Talk Genius

人と会社と組織を考えるニュースマガジン

日立も技能実習不正か 目的外の職場に配置の疑い

日立製作所笠戸事業所(山口県下松市)で、一部のフィリピン人技能実習生が、目的の技能が学べない職場で働かされている疑いがあることが分かった。技能実習制度を所管する法務省は7月、技能実習適正化法に違反している可能性があるとみて、国認可の監督機関「外国人技能実習機構」と合同で笠戸事業所を検査した。法務省は日立と実習生を紹介した団体に対して、同法に基づき改善を求める処分や指導を検討している模様だ。
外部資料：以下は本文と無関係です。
/-
Copyright (c) 2026 the pub-hodgecm-mathlib formalisation cell (harness21).  Prover seat hodgecm-mathlib-K2E4-p10 (g11), Track B «K2-LIT»,
#184♮ = hLiu418 = `stmt-HodgeConjecture-24832`; socket #41, KIND 1 — (K1a-T)(L2-dock)(ρ) ED.2 AT THE WEYL FRAME (K1a desk K2Liu-p01 (g11) WORD #29 (1) NEXT
«the `hFrx` letter», 2026-09-05T03:41:04Z; this seat's finding 03:42:46Z): the record's frame of the Weyl element is `u_w·J` with the Siegel-Levi sign unit
`u_w = diag(i·sgn t) ⊕ diag(i·sgn t)` — never `J` — so the arch local reading of record is re-keyed with ONE merged letter «the flat section READ AT THE WEYL FRAME is
scalar type», and the payer split isolates the pure scalar-type reading (K2Liu-p23's (T-σ) census, WORD #27).
THEOREMS ONLY (no `def`, no `instance`, no notation, no named-fact hypothesis, no `sorry`).
-/
import Summits.HodgeConjecture.HodgeConjecture.Theorems.K2LiuKindOneSingularArchLocalReadingOfRecord   -- ★ p865158 (this seat): §1 framed corner index, §3 `hsc∕hscb_of_record`
import Summits.HodgeConjecture.HodgeConjecture.Theorems.K2LiuArchInducedTubeSection                  -- ★ `isArchSiegelSection_archScalarSection` (parabolic law of `f⁰_{s,k}`)
import Summits.HodgeConjecture.HodgeConjecture.Theorems.K2LiuHermitianTubeFrameWeyl                  -- ★ `frame_mul_blockDiag_mul_frameInv` (`T·diag(1,−1)·T⁻¹` in letters)
import HarnessLib

/-!
# Crux `HLiu418`, socket #41, KIND 1 a♮ — (K1a-T)(L2-dock)(ρ) ED.2 `K2LiuKindOneSingularArchLocalReadingAtWeylFrame`: THE LOCAL READING OF RECORD AT THE WEYL FRAME `u_w·J`

Cell `hodgecm-mathlib`, crux item hLiu418 = `stmt-HodgeConjecture-24832` (helper lane `--supports … --as helper`, count-neutral), route of record `HCCMUnconditional`;
squad K2 ∕ K2Liu, road `K2_Liu`, socket #41, KIND 1, block K1-a♮.  CONSUMER: the K1-a♮ ∕ D-1 tie (typ4 v30∕v31): `have hA₀ := hA₀_of_hA₀'₂ … (hFsx_of_scalarType … hFrx hFs) …`
⇒ ★ p864726 `blockD_arch_of_record`'s `hA₀` from (α) ED.3 ★ p865128's (C2p)(C2n).

THE FINDING (K2 bus 2026-09-05T03:42:46Z).  In ★ p864726's local integrand the left frame is `Frx X w = Fr((w_Δ)_∞) w`, and ★ `K2LiuHolTubeRigidityOfFrame.frame_archPart_weylDelta`
reads it as `T_w·diag(1,−1)·T_w⁻¹`; at the explicit Shimura frames (`D = diag √(|t|∕2)`, `C = diag(i·sgn t·√(|t|∕2))`) this is `(0 −diag(i·sgn t); diag(i·sgn t) 0) = u_w·J`
(§1 `shimuraFrame_weyl_eq`, `leviSign_mul_J`) with the SIEGEL-LEVI unit `u_w = diag(i·sgn t) ⊕ diag(i·sgn t) ∈ U(J) ∩ P_Δ` (§1 `leviSign_mem_UJ`) — NOT `J` (★ p865158's by-value
`hFrx : Frx = J` is unpayable at the record).  Since `f⁰_{s,k}` obeys the parabolic law (★ `isArchSiegelSection_archScalarSection`) and `det (u_w)₁₁ = −sgn t₀·sgn t₁ = ±1`,
`f⁰_{s,k}(u_w·m) = (−sgn t₀·sgn t₁)^k · f⁰_{s,k}(m)` — a CONSTANT (§1 `archScalarSection_leviSign_mul`).  Hence the cure: §2 re-keys ★ p865158's `theta_eq_of_record ∕ hA₀_of_hA₀'`
with ONE merged by-value letter `hFsx : Fs X p w s (Frx X w · m) = cF p w · archScalarSection (k p w) s (J·m)` on `U(J)` («the flat section read at the Weyl frame is scalar type»)
in place of `(hFs, hFrx)` — same conclusions, same `hsc`-lambda (so ★ p865158 §3 `hsc∕hscb_of_record` still pay ED.3's `hsc hscb`); and §3 `hFsx_of_scalarType` PAYS `hFsx` from the
record's `hFrx : Frx X w = T_w·diag(1,−1)·T_w⁻¹` (★ `frame_archPart_weylDelta` by name) and the PURE scalar-type reading `hFs : Fs X p w s m = cF p w · f⁰_{s,k p w}(m)` on `U(J)`
(K2Liu-p23's (T-σ) letter — the only residual) at `cF' p w := cF p w · (−sgn t₀ sgn t₁)^{k p w}`.
* §1 `shimuraFrame_weyl_eq`, `leviSign_mul_J`, `leviSign_mem_UJ`, **`archScalarSection_leviSign_mul`**;
* §2 **`theta_eq_of_record₂`**, **`hA₀_of_hA₀'₂`** (★ p864726 `hA₀` :121–:128 from ★ p865128 (C2p)(C2n), merged letter `hFsx`);
* §3 **`hFsx_of_scalarType`** (the payer split).
HONEST LABEL.  Count-neutral helper (frame algebra + the parabolic law of the scalar-type vector); it closes no socket: `HC_CM` is proved only modulo the 7 printed citations
(2 remaining named inputs: hLiu418 = `stmt-HodgeConjecture-24832`, h413 = `stmt-HodgeConjecture-24833`) until rung 0 closes.

## References
* [Shimura1997] G. Shimura, *Euler Products and Eisenstein Series*, CBMS 93 (1997): §6.4 (the Cayley∕tube frames), §16.4 (`f⁰_{s,k}`, parabolic law), §18.4.
* [GelbartPiatetskishapiroRallis1987] S. Gelbart, I. Piatetski-Shapiro, S. Rallis, *Explicit Constructions of Automorphic L-Functions*, LNM 1254 (1987): Part A §1 (`w_Δ`).
* [KudlaRallis1994] S. Kudla, S. Rallis, *A regularized Siegel–Weil formula: the first term identity*, Ann. of Math. 140 (1994): §2 (2.10)–(2.12).
-/

set_option autoImplicit false
-- the mandated namespace repeats the single-problem summit's segment (`HodgeConjecture.HodgeConjecture`)
set_option linter.dupNamespace false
日立も技能実習不正か 目的外の職場に配置の疑い
複数の実習生が朝日新聞に実習状況を証言した。笠戸事業所は鉄道車両の製造拠点で、新幹線や、官民一体で受注した英国高速鉄道の車両製造などを手がけてきた。実習生によると、フィリピン人実習生が数百人働いているという。
実習生の証言によると、配電盤や制御盤を作る「電気機器組み立て」の習得のために昨春から日立で働いている複数の実習生が、英国向けの高速鉄道や日本の新幹線の車両に、窓や排水パイプ、カーペットやトイレを取り付ける作業しかしていないという。複数の実習生は法務省と実習機構による聴取にも同じ内容を訴えたという。
(朝日新聞デジタル 8月23日)

この問題は目的外の業務に就かせた企業側に非があるのだが、当該企業の遵法精神だけを糾弾しても根本的な解決には至らない。同じ事案が繰り返されるだろう。
実習機会の提供なのか、人手不足対策なのか。日立製作所の事案には、タテマエとホンネがかい離した外国人技能実習制度の矛盾が露呈した。人手不足対策を目的に実習生を受け入れれば“雇用感覚”が先立って、とくに疑問もなく目的外の業務に就かせてしまう。現場ではホンネが優先されるのだ。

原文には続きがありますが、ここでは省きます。